**Records contained in a dataset**
****************************************

/-- **A bounded factor times powers of affine-log-enveloped factors is square integrable on the cube.**
With `S(ξ) = Σ_k |log ξ_k|`: if `|B(ξ)| ≤ C` on the cube (the bounded part — Corollary 9: the ratios `p/p^tr`
and their fixed powers) and `|F_j(ξ)| ≤ b_j + A_j S(ξ)` on the cube for every `j` (the logarithmic
insertions: `log x_e(ξ)` by `abs_mulVec_logMap_le`; `log Ψ^tr`, linear in `log x`; `log Ψ_G` and
`log(Ψ_G/Φ_G)`, linear plus a Theorem-8-bounded term), then `W = B · Π_j F_j^{n_j} ∈ L²((0,1)^d, dξ)`.
[cite: Borinsky2020, §7.3 (tropical.tex l.1254–1260)] [cite: BorinskyMunchTellander2023, §2.4 (main.tex l.558–560)] -/
theorem memLp_two_mul_prod_pow_of_abs_le_affine {ι : Type*} (s : Finset ι)
    {B : (Fin d → ℝ) → ℝ} {F : ι → (Fin d → ℝ) → ℝ} (n : ι → ℕ) {C : ℝ} {b A : ι → ℝ}
    (hb : ∀ j ∈ s, 0 ≤ b j) (hA : ∀ j ∈ s, 0 ≤ A j)
    (hB : ∀ ξ ∈ unitCube d, |B ξ| ≤ C)
    (hF : ∀ j ∈ s, ∀ ξ ∈ unitCube d, |F j ξ| ≤ b j + A j * ∑ k, |Real.log (ξ k)|)
    (hW : AEStronglyMeasurable (fun ξ => B ξ * ∏ j ∈ s, F j ξ ^ n j)
      ((volume : Measure (Fin d → ℝ)).restrict (unitCube d))) :
    MemLp (fun ξ => B ξ * ∏ j ∈ s, F j ξ ^ n j) 2
      ((volume : Measure (Fin d → ℝ)).restrict (unitCube d)) := by
  -- the constant of the envelope
  set K : ℝ := ∑ j ∈ s, (b j + A j) with hK
  have hbK : ∀ j ∈ s, b j ≤ K := fun j hj =>
    (le_add_of_nonneg_right (hA j hj)).trans
      (Finset.single_le_sum (f := fun i => b i + A i) (fun i hi => add_nonneg (hb i hi) (hA i hi)) hj)
  have hAK : ∀ j ∈ s, A j ≤ K := fun j hj =>
    (le_add_of_nonneg_left (hb j hj)).trans
      (Finset.single_le_sum (f := fun i => b i + A i) (fun i hi => add_nonneg (hb i hi) (hA i hi)) hj)
  -- `C ≥ 0`: the cube is non-empty
  have hC : 0 ≤ C := by
    have hmem : (fun _ : Fin d => (1 / 2 : ℝ)) ∈ unitCube d :=
      mem_unitCube.mpr fun _ => ⟨by norm_num, by norm_num⟩
    exact (abs_nonneg _).trans (hB _ hmem)
  refine memLp_two_of_abs_le_one_add_sum_abs_log_pow hW (C := C * K ^ (∑ j ∈ s, n j))
    (mul_nonneg hC (pow_nonneg (Finset.sum_nonneg fun i hi => add_nonneg (hb i hi) (hA i hi)) _))
    (M := ∑ j ∈ s, n j) ?_
  refine (ae_restrict_iff' measurableSet_unitCube).mpr (ae_of_all _ fun ξ hξ => ?_)
  set S : ℝ := ∑ k, |Real.log (ξ k)| with hSdef
  have hS : 0 ≤ S := Finset.sum_nonneg fun k _ => abs_nonneg _
  have hprod : |∏ j ∈ s, F j ξ ^ n j| ≤ ∏ j ∈ s, (K ^ n j * (1 + S) ^ n j) := by
    rw [Finset.abs_prod]
    refine Finset.prod_le_prod (fun j _ => abs_nonneg _) fun j hj => ?_
    rw [abs_pow]
    exact abs_pow_le_of_abs_le_affine hS (hbK j hj) (hAK j hj) (hF j hj ξ hξ) (n j)
  have hgather : ∏ j ∈ s, (K ^ n j * (1 + S) ^ n j) = K ^ (∑ j ∈ s, n j) * (1 + S) ^ (∑ j ∈ s, n j) := by
    rw [Finset.prod_mul_distrib, Finset.prod_pow_eq_pow_sum, Finset.prod_pow_eq_pow_sum]
  rw [abs_mul]
  calc |B ξ| * |∏ j ∈ s, F j ξ ^ n j|
      ≤ C * ∏ j ∈ s, (K ^ n j * (1 + S) ^ n j) :=
        mul_le_mul (hB ξ hξ) hprod (abs_nonneg _) hC
    _ = C * K ^ (∑ j ∈ s, n j) * (1 + S) ^ (∑ j ∈ s, n j) := by rw [hgather, mul_assoc]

****************************************

**Your task**
Could every entry above be printed again, word for word?

**Answer space**
/-- **A bounded factor times powers of affine-log-enveloped factors is square integrable on the cube.**
With `S(ξ) = Σ_k |log ξ_k|`: if `|B(ξ)| ≤ C` on the cube (the bounded part — Corollary 9: the ratios `p/p^tr`
and their fixed powers) and `|F_j(ξ)| ≤ b_j + A_j S(ξ)` on the cube for every `j` (the logarithmic
insertions: `log x_e(ξ)` by `abs_mulVec_logMap_le`; `log Ψ^tr`, linear in `log x`; `log Ψ_G` and
`log(Ψ_G/Φ_G)`, linear plus a Theorem-8-bounded term), then `W = B · Π_j F_j^{n_j} ∈ L²((0,1)^d, dξ)`.
[cite: Borinsky2020, §7.3 (tropical.tex l.1254–1260)] [cite: BorinskyMunchTellander2023, §2.4 (main.tex l.558–560)] -/
theorem memLp_two_mul_prod_pow_of_abs_le_affine {ι : Type*} (s : Finset ι)
    {B : (Fin d → ℝ) → ℝ} {F : ι → (Fin d → ℝ) → ℝ} (n : ι → ℕ) {C : ℝ} {b A : ι → ℝ}
    (hb : ∀ j ∈ s, 0 ≤ b j) (hA : ∀ j ∈ s, 0 ≤ A j)
    (hB : ∀ ξ ∈ unitCube d, |B ξ| ≤ C)
    (hF : ∀ j ∈ s, ∀ ξ ∈ unitCube d, |F j ξ| ≤ b j + A j * ∑ k, |Real.log (ξ k)|)
    (hW : AEStronglyMeasurable (fun ξ => B ξ * ∏ j ∈ s, F j ξ ^ n j)
      ((volume : Measure (Fin d → ℝ)).restrict (unitCube d))) :
    MemLp (fun ξ => B ξ * ∏ j ∈ s, F j ξ ^ n j) 2
      ((volume : Measure (Fin d → ℝ)).restrict (unitCube d)) := by
  -- the constant of the envelope
  set K : ℝ := ∑ j ∈ s, (b j + A j) with hK
  have hbK : ∀ j ∈ s, b j ≤ K := fun j hj =>
    (le_add_of_nonneg_right (hA j hj)).trans
      (Finset.single_le_sum (f := fun i => b i + A i) (fun i hi => add_nonneg (hb i hi) (hA i hi)) hj)
  have hAK : ∀ j ∈ s, A j ≤ K := fun j hj =>
    (le_add_of_nonneg_left (hb j hj)).trans
      (Finset.single_le_sum (f := fun i => b i + A i) (fun i hi => add_nonneg (hb i hi) (hA i hi)) hj)
  -- `C ≥ 0`: the cube is non-empty
  have hC : 0 ≤ C := by
    have hmem : (fun _ : Fin d => (1 / 2 : ℝ)) ∈ unitCube d :=
      mem_unitCube.mpr fun _ => ⟨by norm_num, by norm_num⟩
    exact (abs_nonneg _).trans (hB _ hmem)
  refine memLp_two_of_abs_le_one_add_sum_abs_log_pow hW (C := C * K ^ (∑ j ∈ s, n j))
    (mul_nonneg hC (pow_nonneg (Finset.sum_nonneg fun i hi => add_nonneg (hb i hi) (hA i hi)) _))
    (M := ∑ j ∈ s, n j) ?_
  refine (ae_restrict_iff' measurableSet_unitCube).mpr (ae_of_all _ fun ξ hξ => ?_)
  set S : ℝ := ∑ k, |Real.log (ξ k)| with hSdef
  have hS : 0 ≤ S := Finset.sum_nonneg fun k _ => abs_nonneg _
  have hprod : |∏ j ∈ s, F j ξ ^ n j| ≤ ∏ j ∈ s, (K ^ n j * (1 + S) ^ n j) := by
    rw [Finset.abs_prod]
    refine Finset.prod_le_prod (fun j _ => abs_nonneg _) fun j hj => ?_
    rw [abs_pow]
    exact abs_pow_le_of_abs_le_affine hS (hbK j hj) (hAK j hj) (hF j hj ξ hξ) (n j)
  have hgather : ∏ j ∈ s, (K ^ n j * (1 + S) ^ n j) = K ^ (∑ j ∈ s, n j) * (1 + S) ^ (∑ j ∈ s, n j) := by
    rw [Finset.prod_mul_distrib, Finset.prod_pow_eq_pow_sum, Finset.prod_pow_eq_pow_sum]
  rw [abs_mul]
  calc |B ξ| * |∏ j ∈ s, F j ξ ^ n j|
      ≤ C * ∏ j ∈ s, (K ^ n j * (1 + S) ^ n j) :=
        mul_le_mul (hB ξ hξ) hprod (abs_nonneg _) hC
    _ = C * K ^ (∑ j ∈ s, n j) * (1 + S) ^ (∑ j ∈ s, n j) := by rw [hgather, mul_assoc]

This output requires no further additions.